| Exercise data |
import Summits.Parity.GeneralizedHardyLittlewood.Theses.LiouvilleShiftedTables

/-!
# SketchIdeator5 — crux stmt-Parity-11314 `EH` (crux-ideate round 2, ideator 5, 2026-08-16)

NO idea card is filed by this seat (verdict `blocked`, see `IdeatorMemo5.md`): every lever examined
reduces to a statement `≥ EH`, to a conjecture-grade GEH fragment without an engine, or to an
obstruction-side finding.  This sheet only TYPES the one clean by-product of the hunt, so that a
barrier-audit refuter or a later ideator can pick it up without re-deriving it:

* `HeavyClassAntiConcentration θ` ("Conjecture H", memo §4): a set `H ⊆ [1, X]` of size
  `≤ X/(log X)^B` cannot have, summed over the primes `q ∈ (X^θ, 2X^θ]`, popular residue classes
  carrying `> X/(log X)^A` elements in total.  For `θ < 1/2` it is a THEOREM (classes of two
  distinct primes meet `X/(qq') + O(1)` times in `[1, X]` whatever the classes — forced pair
  intersections — and the Cauchy–Schwarz/Fisher bound closes; memo §4(i)); for `θ > 1/2` two classes
  meet `0` or `1` times at the adversary's discretion and the same bound stops at `|H| ≫ X^{2-2θ}`
  (Fourier) / `X^{1-2θ/3}` (additive energy) / `X^{1/2}` (Szemerédi–Trotter).  This is
  `Literature.Barriers.Parity.LargeSieveLevelHalf` (`N + Q²`, `N = X`) transcribed into incidence
  combinatorics; it is the statement a moduli-inside dispersion with a supremum over residues would
  need before its first Cauchy–Schwarz (row plants, TRIAGE-r1-1 §E4) — and memo §2(b) shows that even
  WITH it the dispersion cannot be revived (pruning kills Poisson in `m`).
* Nothing below implies, or is implied by, the crux
  `Summit.Parity.GeneralizedHardyLittlewood.Theses.LiouvilleShiftedTables.EH`; it is recorded as
  NEGATIVE knowledge about one technique class, not as a line.
-/

namespace Summit.Parity.GeneralizedHardyLittlewood.Cruxes.EH.SketchIdeator5

open scoped Classical

/-- The popular-class count of `H` modulo `q`: `max_{a mod q} #{h ∈ H : h ≡ a (mod q)}`
(for `q = 0` this is `0`, harmless: only primes `q` are summed below). -/
noncomputable def maxClassCount (H : Finset ℕ) (q : ℕ) : ℕ :=
  (Finset.range q).sup fun a => (H.filter fun h => h % q = a).card

/-- **Conjecture H(θ)** (heavy-class anti-concentration at prime moduli `X^θ`; memo §4).
For every `A > 0` there is `B > 0` such that for all large `X` and every `H ⊆ [1, X]` with
`#H ≤ X/(log X)^B`:  `∑_{X^θ < q ≤ 2X^θ, q prime} max_a #(H ∩ (a mod q)) ≤ X/(log X)^A`.
Calibration: a union of `k` full classes of distinct primes has `#H ≍ k·X^{1-θ}` and left side
`≍ #H + π(2X^θ)`, so `B = A + 1` is forced and consistent; a random `H` of density `(log X)^{-B}`
gives left side `≍ X (log X)^{-B-1}`.  THEOREM for `θ < 1/2` (memo §4(i), `B = 2A + 2` suffices);
OPEN for `1/2 < θ < 1`, where counting arguments give only `#H ≫ X^{max(2-2θ, 1-2θ/3, 1/2) - o(1)}`
for a violating `H`. -/
def HeavyClassAntiConcentration (θ : ℝ) : Prop :=
  ∀ A : ℝ, 0 < A → ∃ B : ℝ, 0 < B ∧ ∃ X₀ : ℝ, ∀ X : ℝ, X₀ ≤ X → ∀ H : Finset ℕ,
    H ⊆ Finset.Icc 1 ⌊X⌋₊ → (H.card : ℝ) ≤ X / Real.log X ^ B →
      (∑ q ∈ (Finset.Ioc ⌊X ^ θ⌋₊ ⌊2 * X ^ θ⌋₊).filter Nat.Prime, (maxClassCount H q : ℝ))
        ≤ X / Real.log X ^ A

/-- The DEPTH form used in memo §2(c): for a residue map `a : ℕ → ℕ` on the primes
`q ∈ (X^θ, 2X^θ]`, `dep a X θ u = #{q : u ≡ a q (mod q)}`. -/
noncomputable def dep (a : ℕ → ℕ) (X θ : ℝ) (u : ℕ) : ℕ :=
  (((Finset.Ioc ⌊X ^ θ⌋₊ ⌊2 * X ^ θ⌋₊).filter Nat.Prime).filter fun q => u % q = a q % q).card

/-- **Deep-mass form** (memo §2(c)): for every residue map, the `(q,u)`-incidences at points of depth
`≥ (log X)^C` carry `≤ X/(log X)^A` mass once `C ≥ C(A, θ)`.  Implied by `HeavyClassAntiConcentration θ`
(take `H` = the deep points: `#H ≤ (4X/log X^θ)/(log X)^C` and each deep point is counted `dep` times,
once per prime whose chosen class contains it, so the deep mass is `≤ ∑_q max_a #(H ∩ a mod q)`). -/
def DeepMassSmall (θ : ℝ) : Prop :=
  ∀ A : ℝ, 0 < A → ∃ C : ℝ, 0 < C ∧ ∃ X₀ : ℝ, ∀ X : ℝ, X₀ ≤ X → ∀ a : ℕ → ℕ,
    (∑ u ∈ (Finset.Icc 1 ⌊X⌋₊).filter (fun u => Real.log X ^ C ≤ (dep a X θ u : ℝ)),
        (dep a X θ u : ℝ)) ≤ X / Real.log X ^ A

/-- Sanity anchor: the sheet sees the crux BY NAME (it is not used). -/
example : Summit.Parity.GeneralizedHardyLittlewood.Theses.LiouvilleShiftedTables.EH ↔
    Literature.NumberTheory.Sieve.LevelOfDistribution.ElliottHalberstam := Iff.rfl

end Summit.Parity.GeneralizedHardyLittlewood.Cruxes.EH.SketchIdeator5
/-! ## M2s: the small-argument `m₂`-sum of the «m₁ inside» organisation -/

/-- **M2s (CUT 2026-08-27T02:29:31Z): the `m₂`-sum over small arguments.** Let `δ ∈ [0,1]` bound the
§17 weight defects `‖nN_β(n) − 1‖` for `n ≤ D⁴` (`β = β₂, β₃`), let `|b₁|log D⁴ ≤ 1`, `l₂ ≥ 1` and
`l₂N ≤ D⁴`. Then
`Σ_{2≤m₂≤N, (m₂,l₁)=1} ‖ν₁*(l₂m₂)‖·‖κ̄₂(m₂)‖·(m₂/φ(m₂))²/m₂ ≤
(|b₁|log D⁴)·(e^{32}·‖(μχ∗1)(l₂)‖·(1+log N)² + 3e^{128}·δ·τ₄(l₂)·(1+log N)⁴)`.
[cite: Zhang2022LandauSiegel, §17 u021 p.98] -/
theorem smallArgs_sum_le (c' : ℝ) {D : ℕ} (χ : DirichletCharacter ℂ D) {δ : ℝ} (hδ0 : 0 ≤ δ) (hδ1 : δ ≤ 1)
    (hη : ∀ n : ℕ, n ≠ 0 → n ≤ D ^ 4 →
      ‖nN D (beta2 c' D) n - 1‖ ≤ δ ∧ ‖nN D (beta3 c' D) n - 1‖ ≤ δ)
    (hb : |b1 c' D| * Real.log ((D : ℝ) ^ 4) ≤ 1)
    {l₁ l₂ N : ℕ} (hl₂ : 1 ≤ l₂) (hN : l₂ * N ≤ D ^ 4) :
    ∑ m₂ ∈ (Finset.Icc 2 N).filter (fun m₂ => Nat.Coprime m₂ l₁),
        ‖nuOneStar c' χ (l₂ * m₂)‖ * ‖kappa2bar c' D m₂‖ * ((m₂ : ℝ) / Nat.totient m₂) ^ 2 / m₂ ≤
      (|b1 c' D| * Real.log ((D : ℝ) ^ 4)) *
        (Real.exp 32 * ‖∑ d ∈ l₂.divisors, (ArithmeticFunction.moebius d : ℂ) * χ (d : ZMod D)‖ *
            (1 + Real.log N) ^ 2 +
          3 * Real.exp 128 * δ * tau 4 l₂ * (1 + Real.log N) ^ 4) := by
  set θ : ℝ := |b1 c' D| * Real.log ((D : ℝ) ^ 4) with hθ
  set Ml₂ : ℝ := ‖∑ d ∈ l₂.divisors, (ArithmeticFunction.moebius d : ℂ) * χ (d : ZMod D)‖ with hMl₂
  have hθ0 : 0 ≤ θ := by
    rw [hθ]
    rcases Nat.eq_zero_or_pos D with hD | hD
    · simp [hD]
    · exact mul_nonneg (abs_nonneg _) (Real.log_nonneg (by exact_mod_cast Nat.one_le_pow 4 D hD))
  have hl₂0 : l₂ ≠ 0 := by omega
  have hND : N ≤ D ^ 4 := le_trans (Nat.le_mul_of_pos_left N (by omega)) hN
  have hlogq : ∀ {m₂ : ℕ}, m₂ ≤ N → ∀ q ∈ m₂.primeFactors, |b1 c' D| * Real.log q ≤ θ := by
    intro m₂ hm₂ q hq
    have hqle : q ≤ m₂ := Nat.le_of_mem_primeFactors hq
    have hq1 : 1 ≤ q := (Nat.prime_of_mem_primeFactors hq).one_lt.le
    have hqD : (q : ℝ) ≤ (D : ℝ) ^ 4 := by exact_mod_cast hqle.trans (hm₂.trans hND)
    rw [hθ]
    exact mul_le_mul_of_nonneg_left (Real.log_le_log (by exact_mod_cast hq1) hqD) (abs_nonneg _)
  -- `‖κ̄₂(1)‖ = 1`
  have hκ1 : ‖kappa2bar c' D 1‖ = 1 := by
    rw [norm_kappa2bar_eq, (isMultiplicative_kappa₂ _).map_one, norm_one]
  -- termwise
  have hterm : ∀ m₂ ∈ (Finset.Icc 2 N).filter (fun m₂ => Nat.Coprime m₂ l₁),
      ‖nuOneStar c' χ (l₂ * m₂)‖ * ‖kappa2bar c' D m₂‖ * ((m₂ : ℝ) / Nat.totient m₂) ^ 2 / m₂ ≤
        θ * ((Ml₂ * tau 2 m₂ + 3 * δ * tau 4 l₂ * tau 4 m₂) * ((m₂ : ℝ) / Nat.totient m₂) ^ 2 / m₂) := by
    intro m₂ hm
    rw [Finset.mem_filter, Finset.mem_Icc] at hm
    obtain ⟨⟨hm2, hmN⟩, -⟩ := hm
    have hm₂0 : m₂ ≠ 0 := by omega
    have hm₂pos : (0 : ℝ) < m₂ := by exact_mod_cast (by omega : 0 < m₂)
    -- the gain: a prime of `m₂ ≥ 2`
    obtain ⟨p, hp⟩ : m₂.primeFactors.Nonempty :=
      Nat.nonempty_primeFactors.mpr (by omega)
    have hgain : ‖kappa2bar c' D m₂‖ ≤ θ := by
      have hsmall : ∀ q ∈ m₂.primeFactors, |b1 c' D| * Real.log q ≤ 1 :=
        fun q hq => (hlogq hmN q hq).trans hb
      have hpm : ¬ p ∣ 1 := (Nat.prime_of_mem_primeFactors hp).not_dvd_one
      have h := norm_kappa2bar_mul_le_of_prime c' D one_ne_zero hm₂0 hp hpm hsmall
      rw [one_mul, hκ1, mul_one] at h
      exact h.trans (hlogq hmN p hp)
    -- the `ν₁*` majorant
    have hlm : l₂ * m₂ ≤ D ^ 4 := le_trans (Nat.mul_le_mul_left l₂ hmN) hN
    have hν : ‖nuOneStar c' χ (l₂ * m₂)‖ ≤ Ml₂ * tau 2 m₂ + 3 * δ * tau 4 l₂ * tau 4 m₂ := by
      refine (norm_nuOneStar_le c' χ hδ0 hδ1 hlm hη).trans ?_
      refine add_le_add ((norm_nuMinus_mul_le_tau χ hl₂0 hm₂0).trans_eq (by rw [tau_two_apply])) ?_
      calc 3 * δ * tau 4 (l₂ * m₂) ≤ 3 * δ * (tau 4 l₂ * tau 4 m₂) :=
            mul_le_mul_of_nonneg_left (tau_mul_le 4 l₂ m₂) (by positivity)
        _ = 3 * δ * tau 4 l₂ * tau 4 m₂ := by ring
    have hB0 : 0 ≤ Ml₂ * tau 2 m₂ + 3 * δ * tau 4 l₂ * tau 4 m₂ :=
      add_nonneg (mul_nonneg (norm_nonneg _) (tau_nonneg _ _)) (by
        have := tau_nonneg 4 l₂; have := tau_nonneg 4 m₂; positivity)
    have hw0 : 0 ≤ ((m₂ : ℝ) / Nat.totient m₂) ^ 2 / m₂ := by positivity
    calc ‖nuOneStar c' χ (l₂ * m₂)‖ * ‖kappa2bar c' D m₂‖ * ((m₂ : ℝ) / Nat.totient m₂) ^ 2 / m₂
        = (‖nuOneStar c' χ (l₂ * m₂)‖ * ‖kappa2bar c' D m₂‖) * (((m₂ : ℝ) / Nat.totient m₂) ^ 2 / m₂) := by
          ring
      _ ≤ ((Ml₂ * tau 2 m₂ + 3 * δ * tau 4 l₂ * tau 4 m₂) * θ) * (((m₂ : ℝ) / Nat.totient m₂) ^ 2 / m₂) :=
          mul_le_mul_of_nonneg_right (mul_le_mul hν hgain (norm_nonneg _) hB0) hw0
      _ = θ * ((Ml₂ * tau 2 m₂ + 3 * δ * tau 4 l₂ * tau 4 m₂) * ((m₂ : ℝ) / Nat.totient m₂) ^ 2 / m₂) := by
          ring
  -- sum over the filter ⊆ `Icc 1 N`
  have hsub : (Finset.Icc 2 N).filter (fun m₂ => Nat.Coprime m₂ l₁) ⊆ Finset.Icc 1 N := fun m₂ hm => by
    rw [Finset.mem_filter, Finset.mem_Icc] at hm
    rw [Finset.mem_Icc]; omega
  have hnonneg : ∀ m₂ ∈ Finset.Icc 1 N,
      0 ≤ θ * ((Ml₂ * tau 2 m₂ + 3 * δ * tau 4 l₂ * tau 4 m₂) * ((m₂ : ℝ) / Nat.totient m₂) ^ 2 / m₂) := by
    intro m₂ _
    have : 0 ≤ Ml₂ * tau 2 m₂ + 3 * δ * tau 4 l₂ * tau 4 m₂ :=
      add_nonneg (mul_nonneg (norm_nonneg _) (tau_nonneg _ _)) (by
        have := tau_nonneg 4 l₂; have := tau_nonneg 4 m₂; positivity)
    positivity
  have h2 := sum_tau_mul_ratio_sq_div_le 2 N
  have h4 := sum_tau_mul_ratio_sq_div_le 4 N
  have e2 : Real.exp (2 ^ (2 + 3)) = Real.exp 32 := by norm_num
  have e4 : Real.exp (2 ^ (4 + 3)) = Real.exp 128 := by norm_num
  rw [e2] at h2
  rw [e4] at h4
  calc ∑ m₂ ∈ (Finset.Icc 2 N).filter (fun m₂ => Nat.Coprime m₂ l₁),
        ‖nuOneStar c' χ (l₂ * m₂)‖ * ‖kappa2bar c' D m₂‖ * ((m₂ : ℝ) / Nat.totient m₂) ^ 2 / m₂
      ≤ ∑ m₂ ∈ (Finset.Icc 2 N).filter (fun m₂ => Nat.Coprime m₂ l₁),
          θ * ((Ml₂ * tau 2 m₂ + 3 * δ * tau 4 l₂ * tau 4 m₂) * ((m₂ : ℝ) / Nat.totient m₂) ^ 2 / m₂) :=
        Finset.sum_le_sum hterm
    _ ≤ ∑ m₂ ∈ Finset.Icc 1 N,
          θ * ((Ml₂ * tau 2 m₂ + 3 * δ * tau 4 l₂ * tau 4 m₂) * ((m₂ : ℝ) / Nat.totient m₂) ^ 2 / m₂) :=
        Finset.sum_le_sum_of_subset_of_nonneg hsub fun m₂ hm _ => hnonneg m₂ hm
    _ = θ * (Ml₂ * ∑ m₂ ∈ Finset.Icc 1 N, tau 2 m₂ * ((m₂ : ℝ) / Nat.totient m₂) ^ 2 / m₂ +
          3 * δ * tau 4 l₂ * ∑ m₂ ∈ Finset.Icc 1 N, tau 4 m₂ * ((m₂ : ℝ) / Nat.totient m₂) ^ 2 / m₂) := by
        simp only [Finset.mul_sum, ← Finset.sum_add_distrib]
        exact Finset.sum_congr rfl fun m₂ _ => by ring
    _ ≤ θ * (Ml₂ * (Real.exp 32 * (1 + Real.log N) ^ 2) +
          3 * δ * tau 4 l₂ * (Real.exp 128 * (1 + Real.log N) ^ 4)) := by
        have hτ4 : 0 ≤ 3 * δ * tau 4 l₂ := by have := tau_nonneg 4 l₂; positivity
        gcongr
    _ = θ * (Real.exp 32 * Ml₂ * (1 + Real.log N) ^ 2 +
          3 * Real.exp 128 * δ * tau 4 l₂ * (1 + Real.log N) ^ 4) := by ring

| Description of the task |
Starting from the records above, copy each line where the string "Parity" is found.

| Solution for this task |
import Summits.Parity.GeneralizedHardyLittlewood.Theses.LiouvilleShiftedTables
# SketchIdeator5 — crux stmt-Parity-11314 `EH` (crux-ideate round 2, ideator 5, 2026-08-16)
  `Literature.Barriers.Parity.LargeSieveLevelHalf` (`N + Q²`, `N = X`) transcribed into incidence
  `Summit.Parity.GeneralizedHardyLittlewood.Theses.LiouvilleShiftedTables.EH`; it is recorded as
namespace Summit.Parity.GeneralizedHardyLittlewood.Cruxes.EH.SketchIdeator5
example : Summit.Parity.GeneralizedHardyLittlewood.Theses.LiouvilleShiftedTables.EH ↔
end Summit.Parity.GeneralizedHardyLittlewood.Cruxes.EH.SketchIdeator5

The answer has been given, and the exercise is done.